__WORK REQUEST__.
The listing is to be printed in full, exactly as given.

__DATA RECORDS__.
/-- The comparison coordinates do not depend on the refinement choice. [cite: MochizukiAbsTopI2012, §0 p.8] -/
theorem compareVal_eq_qmap (c : CharOpenSubgroup ΔY → CharOpenSubgroup ΔX)
    (hc : ∀ H', coFreeKernel ρX (c H').toSubgroup ≤ coFreeKernel ρY H'.toSubgroup)
    (x : CoFreeCompletion ρX ΔX) (H' : CharOpenSubgroup ΔY) {H : CharOpenSubgroup ΔX}
    (h : coFreeKernel ρX H.toSubgroup ≤ coFreeKernel ρY H'.toSubgroup) :
    compareVal c hc x H' = qmap h (x.val H) :=
  x.val_qmap_indep (hc H') h

/-- A representative: if `x_{c H′} = [ρX p]` then the `H′`-coordinate of the comparison is
`[ρY (f p)]` (compatibility `ρY ∘ f = ρX`). [cite: MochizukiAbsTopI2012, §0 p.8] -/
theorem compareVal_eq_toCoFreeQuot (hf : ∀ p, ρY (f p) = ρX p)
    (c : CharOpenSubgroup ΔY → CharOpenSubgroup ΔX)
    (hc : ∀ H', coFreeKernel ρX (c H').toSubgroup ≤ coFreeKernel ρY H'.toSubgroup)
    (x : CoFreeCompletion ρX ΔX) (H' : CharOpenSubgroup ΔY) {p : PX}
    (hp : toCoFreeQuot ρX (c H').toSubgroup p = x.val (c H')) :
    compareVal c hc x H' = toCoFreeQuot ρY H'.toSubgroup (f p) := by
  rw [compareVal, ← hp, toCoFreeQuot_apply, toCoFreeQuot_apply, qmap_mk, hf]

variable (f)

__OUTPUT OF THE TASK__.
/-- The comparison coordinates do not depend on the refinement choice. [cite: MochizukiAbsTopI2012, §0 p.8] -/
theorem compareVal_eq_qmap (c : CharOpenSubgroup ΔY → CharOpenSubgroup ΔX)
    (hc : ∀ H', coFreeKernel ρX (c H').toSubgroup ≤ coFreeKernel ρY H'.toSubgroup)
    (x : CoFreeCompletion ρX ΔX) (H' : CharOpenSubgroup ΔY) {H : CharOpenSubgroup ΔX}
    (h : coFreeKernel ρX H.toSubgroup ≤ coFreeKernel ρY H'.toSubgroup) :
    compareVal c hc x H' = qmap h (x.val H) :=
  x.val_qmap_indep (hc H') h

/-- A representative: if `x_{c H′} = [ρX p]` then the `H′`-coordinate of the comparison is
`[ρY (f p)]` (compatibility `ρY ∘ f = ρX`). [cite: MochizukiAbsTopI2012, §0 p.8] -/
theorem compareVal_eq_toCoFreeQuot (hf : ∀ p, ρY (f p) = ρX p)
    (c : CharOpenSubgroup ΔY → CharOpenSubgroup ΔX)
    (hc : ∀ H', coFreeKernel ρX (c H').toSubgroup ≤ coFreeKernel ρY H'.toSubgroup)
    (x : CoFreeCompletion ρX ΔX) (H' : CharOpenSubgroup ΔY) {p : PX}
    (hp : toCoFreeQuot ρX (c H').toSubgroup p = x.val (c H')) :
    compareVal c hc x H' = toCoFreeQuot ρY H'.toSubgroup (f p) := by
  rw [compareVal, ← hp, toCoFreeQuot_apply, toCoFreeQuot_apply, qmap_mk, hf]

variable (f)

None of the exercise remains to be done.